Yum! Brands Global Position

“Antimicrobial resistance is a complex problem that affects all of society and is driven by many interconnected factors. Single, isolated interventions have limited impact. Coordinated action is required to minimize the emergence and spread of antimicrobial resistance.”
World Health Organization

As the global franchisor of three iconic, global restaurant brands in 135+ countries and territories, we care deeply about our customers and live by the core food safety value of Serving up Trust in Every Bite. We share concerns about the rising threat of antimicrobial resistance (AMR) which is one of the most complex issues facing the global food supply chain today.

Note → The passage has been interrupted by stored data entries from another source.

/-- ★★★ **THE LINEARISED COVARIANT AVERAGE IS REAL AT A UNITARY BACKGROUND**: for a unitary-valued `V₀` whose block loops at `c` satisfy
`‖W_x(V₀) − 1‖ < 1∕4` (`x ∈ B(c₋)`) and a skew-Hermitian-valued `B` (print's `iA`, `A` 𝔤-valued): the linear part «L(Q(V₀)B)_c» of (122) is
skew-Hermitian, `(L(Q(V₀)B)_c)* = −L(Q(V₀)B)_c` — i.e. REAL in print's `(1∕i)`-convention («Q(V₀, A, c) = (1∕i) log(V̿₁)_c», the logarithm of a
unitary).  Proof: along `V₁ = e^{sB}`, `s ∈ ℝ` near `0`, `V̿₁(c)` (89) is unitary (frames (82), averages (42), rotations `R`, all unitary by
(22)–(23)) and within `1∕4` of `1` (continuity at `s = 0`, where `V̿₁ = 1`), so `Q(V₀, sB, c) = log V̿₁(c)` is skew-adjoint ((22)–(23));
differentiate at `s = 0` ((120): the derivative is «L(Q(V₀)B)_c», `B7Prop3GeneralTild.hasDerivAt_Qcov`) and use that the involution is real-linear
and continuous. [cite: Balaban1985Averaging, (121)–(122) p.36, (120) p.35, (89) p.31, (22)–(23) p.21; Balaban1985BackgroundPropagators, (3.16) p.393, p.391] -/
theorem star_linQcov_of_skew {V₀ : Site d → Fin d → 𝔸ˣ} (hV₀ : ∀ x κ, V₀ x κ ∈ unitaryUnits 𝔸)
    {B : Site d → Fin d → 𝔸} (hB : ∀ x κ, star (B x κ) = -B x κ) (q : Site d) (κ : Fin d)
    (hW : ∀ r : Fin d → Fin L, ‖((Wcx L V₀ q κ (boxVec L r) : 𝔸ˣ) : 𝔸) - 1‖ < 1 / 4) :
    star (linQcov L V₀ B q κ) = -linQcov L V₀ B q κ := by
  have hW1 : ∀ r : Fin d → Fin L, ‖((Wcx L V₀ q κ (boxVec L r) : 𝔸ˣ) : 𝔸) - 1‖ < 1 := fun r => (hW r).trans (by norm_num)
  -- (120): `t ↦ Q(V₀, tB, c)` has complex derivative «L(Q(V₀)B)_c» at `0`
  have hf : HasDerivAt (fun t : ℂ => Qcov L V₀ (t • B) q κ) (linQcov L V₀ B q κ) 0 :=
    (hasDerivAt_Qcov L V₀ B q κ hW1).differentiableAt.hasDerivAt
  -- restricted to the real line
  have hfR : HasDerivAt (fun s : ℝ => Qcov L V₀ ((s : ℂ) • B) q κ) (linQcov L V₀ B q κ) 0 := by
    have h0 : HasDerivAt (fun t : ℂ => Qcov L V₀ (t • B) q κ) (linQcov L V₀ B q κ) (Complex.ofRealCLM (0 : ℝ)) := by
      rwa [Complex.ofRealCLM_apply, Complex.ofReal_zero]
    simpa only [Function.comp_def, Complex.ofRealCLM_apply, Complex.ofReal_one, one_smul] using
      h0.scomp (0 : ℝ) Complex.ofRealCLM.hasDerivAt
  -- the unit configuration `e^{sB}`, `s ∈ ℝ`, is unitary-valued
  have hV₁ : ∀ (s : ℝ) x μ, expCfg ((s : ℂ) • B) x μ ∈ unitaryUnits 𝔸 := fun s => expCfg_real_smul_mem_unitaryUnits hB s
  -- eventually in `s`: the frames' twisted transports, the loops of `V₁V₀`, and `V̿₁` itself are within `1∕4` of `1`
  have hfr : ∀ (y : Site d) (r : Fin d → Fin L),
      ∀ᶠ s : ℝ in 𝓝 0, ‖((tHol V₀ (expCfg ((s : ℂ) • B)) y (treeWord (boxVec L r)) : 𝔸ˣ) : 𝔸) - 1‖ ≤ 1 / 4 := by
    intro y r
    refine eventually_norm_sub_one_real (g := fun t : ℂ => ((tHol V₀ (expCfg (t • B)) y (treeWord (boxVec L r)) : 𝔸ˣ) : 𝔸))
      (hasDerivAt_tHol_expCfg V₀ B y (treeWord (boxVec L r))).continuousAt ?_
    show ‖((tHol V₀ (expCfg ((0 : ℂ) • B)) y (treeWord (boxVec L r)) : 𝔸ˣ) : 𝔸) - 1‖ < 1 / 4
    rw [tHol_expCfg_zero_smul, Units.val_one, sub_self, norm_zero]
    norm_num
  have hloop : ∀ r : Fin d → Fin L,
      ∀ᶠ s : ℝ in 𝓝 0, ‖((Wcx L (expCfg ((s : ℂ) • B) * V₀) q κ (boxVec L r) : 𝔸ˣ) : 𝔸) - 1‖ ≤ 1 / 4 := by
    intro r
    refine eventually_norm_sub_one_real (g := fun t : ℂ => ((Wcx L (expCfg (t • B) * V₀) q κ (boxVec L r) : 𝔸ˣ) : 𝔸))
      (hasDerivAt_Wcx_expCfg L V₀ B q κ (boxVec L r)).continuousAt ?_
    show ‖((Wcx L (expCfg ((0 : ℂ) • B) * V₀) q κ (boxVec L r) : 𝔸ˣ) : 𝔸) - 1‖ < 1 / 4
    rw [expCfg_zero_smul_mul]
    exact hW r
  have hdb : ∀ᶠ s : ℝ in 𝓝 0, ‖((dbavgCov L V₀ (expCfg ((s : ℂ) • B)) q κ : 𝔸ˣ) : 𝔸) - 1‖ ≤ 1 / 4 := by
    refine eventually_norm_sub_one_real (g := fun t : ℂ => ((dbavgCov L V₀ (expCfg (t • B)) q κ : 𝔸ˣ) : 𝔸))
      (differentiableAt_dbavgCov_expCfg L V₀ B q κ hW1).continuousAt ?_
    show ‖((dbavgCov L V₀ (expCfg ((0 : ℂ) • B)) q κ : 𝔸ˣ) : 𝔸) - 1‖ < 1 / 4
    rw [zero_smul, expCfg_zero, dbavgCov_one_right, Units.val_one, sub_self, norm_zero]
    norm_num
  -- hence eventually `Q(V₀, sB, c)` is skew-adjoint
  have hev : ∀ᶠ s : ℝ in 𝓝 0, -Qcov L V₀ ((s : ℂ) • B) q κ = star (Qcov L V₀ ((s : ℂ) • B) q κ) := by
    have hW₀ : ∀ r : Fin d → Fin L, ‖((Wcx L V₀ q κ (boxVec L r) : 𝔸ˣ) : 𝔸) - 1‖ ≤ 1 / 4 := fun r => (hW r).le
    filter_upwards [(eventually_all).2 (hfr q), (eventually_all).2 (hfr (q + (L : ℤ) • e κ)), (eventually_all).2 hloop, hdb]
      with s hm hp hl hd
    have hu := dbavgCov_mem_unitaryUnits L hV₀ (hV₁ s) q κ hm hp hW₀ hl
    rw [Qcov, star_mlog_eq_neg ((mem_unitaryUnits).1 hu) hd]
  -- differentiate `star ∘ Q = −Q` at `s = 0`
  exact (hfR.star.congr_of_eventuallyEq hev).unique hfR.neg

Yum! Brands supports the One Health, long-term effort to combat AMR that is being coordinated by the United Nations World Health Organization (WHO), the Food and Agriculture Organization (FAO) and the World Organisation for Animal Health (OIE) and other key international and local agencies. We believe AMR jeopardizes several UN Sustainable Development Goals (SDGs) and support the landmark commitment regarding AMR made by heads of state at the 71st session of the UN General Assembly in September 2016. We also share the FAO’s global position that the responsible and judicious use of antimicrobials in agriculture supports sustainable food security and saves lives.

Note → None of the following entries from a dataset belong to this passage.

/-! ## §C (rung A-PS) Closing the R1 ⟷ R4 circle at the polynomial level: R1 ⟹ R4 modulo ARS 2012

File II's S3 is `R4(K) ⟹ R1(K)` modulo Ribet / modularity / Mazur–Kenku. The reverse edge needs control of the EXCESS
`r_f / m_f`, supported on the primes `p² ∣ N` (ARS 2012 Thm 2.1 (b)); in print there is NO uniform bound («It is unclear
whether there is a bound on the possible primes p that occur», ARS p. 3; `242B1`), only the OPEN Conjecture 2.2
`ord_p(r_E/m_E) ≤ ½ ord_p(N)` (verified for `N ≤ 557`; tree `AgasheRibetStein2012_conjecture`, `@[conjecture]`). So:
`R1(K) ⟹ R4(K + ½)` CONDITIONALLY on ARS Conj 2.2 (open — this edge is conditional, labelled so), and `R1(K) ⟹ R4(K)`
UNCONDITIONALLY at square-free levels (modulo the known Thm 2.1 (b)). Neither is abc; both are A-PS bookkeeping. -/

/-- **R1 ⟹ R4 with exponent `K + ½`, CONDITIONAL on the OPEN Agashe–Ribet–Stein Conjecture 2.2** (`hARS2`,
`2 ord_p(r) ≤ 2 ord_p(m) + ord_p(N)` for the optimal datum; NOT a known fact — this theorem is a conditional edge) and
nothing else: `PolyModularDegreeRat K → PolyCongruenceNumberRat (K + ½)`. For a datum `D` of `W` at level `N`: R1 gives
a datum `D_V` of the global minimal model `V = Cv • W` at level `N_V` with `deg D_V ≤ C N_V^K`; `N = N_V` (two newforms of
one curve have one level, `IsNewformOf.level_eq_level`, PROVED) and `D_V.f = D.f`; the optimal datum `D₀` of the class
has `m_f = deg D₀ ≤ deg D_V`; and Conj 2.2 primewise gives `r_f² ∣ m_f² N`, i.e. `r_f ≤ m_f √N ≤ C N^{K+½}`. With S3 this
makes R4 and R1 the SAME row up to `½` in the exponent — modulo an open conjecture; unconditionally only R4 ⟹ R1.
NOT abc — «NOT abc — POLY-SZPIRO(E)» bookkeeping (D-0139/D-0140). [cite: AgasheRibetStein2012, Conj. 2.2 and Thm. 2.1] -/
theorem polyCongruenceNumberRat_of_polyModularDegreeRat_of_arsConjecture {K : ℝ}
    (hARS2 : AgasheRibetStein2012_conjecture) (h : PolyModularDegreeRat K) :
    PolyCongruenceNumberRat (K + 1 / 2) := by
  obtain ⟨C, hC⟩ := h
  refine ⟨max C 0, fun W _ N _ D => ?_⟩
  -- the global minimal model `V = Cv • W` and its R1-datum `DV` at level `N_V`
  obtain ⟨Cv, hV⟩ := hasGlobalMinimalModel_rat_holds W
  haveI := hV
  haveI : NeZero ((Cv • W).conductorNorm ℤ) := ⟨(conductorNorm_pos_holds (Cv • W)).ne'⟩
  obtain ⟨DV, hDV⟩ := hC (Cv • W)
  have hfV : IsNewformOf (Cv • W) D.f :=
    ⟨D.isNewformOf.1, fun n => by rw [D.isNewformOf.2 n, WeierstrassCurve.LFunction_smul]⟩
  -- one curve, one level: `N = N_V`
  have hNV : (Cv • W).conductorNorm ℤ = N := (hfV.level_eq_level DV.isNewformOf).symm
  subst hNV
  have hf : DV.f = D.f := DV.isNewformOf.unique hfV
  -- the optimal datum `D₀` of the class: `m_f = deg D₀ ≤ deg DV ≤ C N^K`
  obtain ⟨W₀, _, D₀, hf₀, hmin₀⟩ := Pasten2024.exists_minimal_datum_in_class D
  have hm : D₀.modularDegree ≤ DV.modularDegree := hmin₀ _ DV (hf.trans hf₀.symm)
  set Nn : ℕ := (Cv • W).conductorNorm ℤ with hNn
  have hN0 : Nn ≠ 0 := NeZero.ne Nn
  have hNpos : (0 : ℝ) < (Nn : ℝ) := by exact_mod_cast Nat.pos_of_ne_zero hN0
  -- ARS Conj 2.2 primewise: `r² ∣ m₀² N`
  set r := congruenceNumber D₀.f with hr
  set m := D₀.modularDegree with hmdef
  have hr0 : r ≠ 0 := (congruenceNumber_pos_of_datum D₀).ne'
  have hm0 : m ≠ 0 := D₀.deg_pos.ne'
  have hv := hARS2 W₀ Nn D₀ hmin₀
  have hdvd : r ^ 2 ∣ m ^ 2 * Nn := by
    rw [← Nat.factorization_le_iff_dvd (pow_ne_zero 2 hr0) (mul_ne_zero (pow_ne_zero 2 hm0) hN0),
      Nat.factorization_pow, Nat.factorization_mul (pow_ne_zero 2 hm0) hN0, Nat.factorization_pow]
    intro p
    by_cases hp : p.Prime
    · simp only [Finsupp.smul_apply, Finsupp.add_apply, smul_eq_mul, Nat.factorization_def _ hp]
      exact hv p hp
    · simp [Nat.factorization_eq_zero_of_not_prime _ hp]
  have hle : r ^ 2 ≤ m ^ 2 * Nn :=
    Nat.le_of_dvd (Nat.pos_of_ne_zero (mul_ne_zero (pow_ne_zero 2 hm0) hN0)) hdvd
  have hle' : ((r : ℝ)) ^ 2 ≤ ((m : ℝ) * (Nn : ℝ) ^ (1 / 2 : ℝ)) ^ 2 := by
    have h1 : ((r : ℝ)) ^ 2 ≤ ((m : ℝ)) ^ 2 * (Nn : ℝ) := by exact_mod_cast hle
    have h2 : ((Nn : ℝ) ^ (1 / 2 : ℝ)) ^ 2 = (Nn : ℝ) := by
      rw [← Real.rpow_natCast, ← Real.rpow_mul hNpos.le]; norm_num
    rw [mul_pow, h2]; exact h1
  have hrle : (r : ℝ) ≤ (m : ℝ) * (Nn : ℝ) ^ (1 / 2 : ℝ) :=
    (pow_le_pow_iff_left₀ (by positivity) (by positivity) two_ne_zero).mp hle'
  -- assemble: `r_f = r_{D₀.f} ≤ m √N ≤ deg DV · √N ≤ C N^K √N ≤ max C 0 · N^{K+½}`
  have hmR : (m : ℝ) ≤ (DV.modularDegree : ℝ) := by exact_mod_cast hm
  have hsqrt0 : (0 : ℝ) ≤ (Nn : ℝ) ^ (1 / 2 : ℝ) := by positivity
  have hNK : (0 : ℝ) ≤ (Nn : ℝ) ^ K := by positivity
  have hsplit : (Nn : ℝ) ^ K * (Nn : ℝ) ^ (1 / 2 : ℝ) = (Nn : ℝ) ^ (K + 1 / 2) := by
    rw [← Real.rpow_add hNpos]
  rw [← hf₀]
  calc ((congruenceNumber D₀.f : ℕ) : ℝ) = (r : ℝ) := by rw [hr]
    _ ≤ (m : ℝ) * (Nn : ℝ) ^ (1 / 2 : ℝ) := hrle
    _ ≤ (DV.modularDegree : ℝ) * (Nn : ℝ) ^ (1 / 2 : ℝ) := by gcongr
    _ ≤ (C * (Nn : ℝ) ^ K) * (Nn : ℝ) ^ (1 / 2 : ℝ) := by gcongr
    _ ≤ (max C 0 * (Nn : ℝ) ^ K) * (Nn : ℝ) ^ (1 / 2 : ℝ) := by gcongr; exact le_max_left _ _
    _ = max C 0 * (Nn : ℝ) ^ (K + 1 / 2) := by rw [mul_assoc, hsplit]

Accordingly, Yum! Brands is committed to sustaining a program of Good Antimicrobial Stewardship throughout our global supply chain which includes:

  • Responsible, judicious use of antimicrobials to benefit human, animal and environmental health
  • Reducing, and eliminating where possible, the use of antimicrobials important to human medicine (as defined by the World Health Organization)

Grounded in our Sustainable Animal Protein Principles, our Good Antimicrobial Stewardship program is tailored to unique factors and circumstances that influence AMR in each country and region, compliant with local governments and regulations and consistent with the One Health multi-sectoral approach and leading global and local initiatives for combating AMR.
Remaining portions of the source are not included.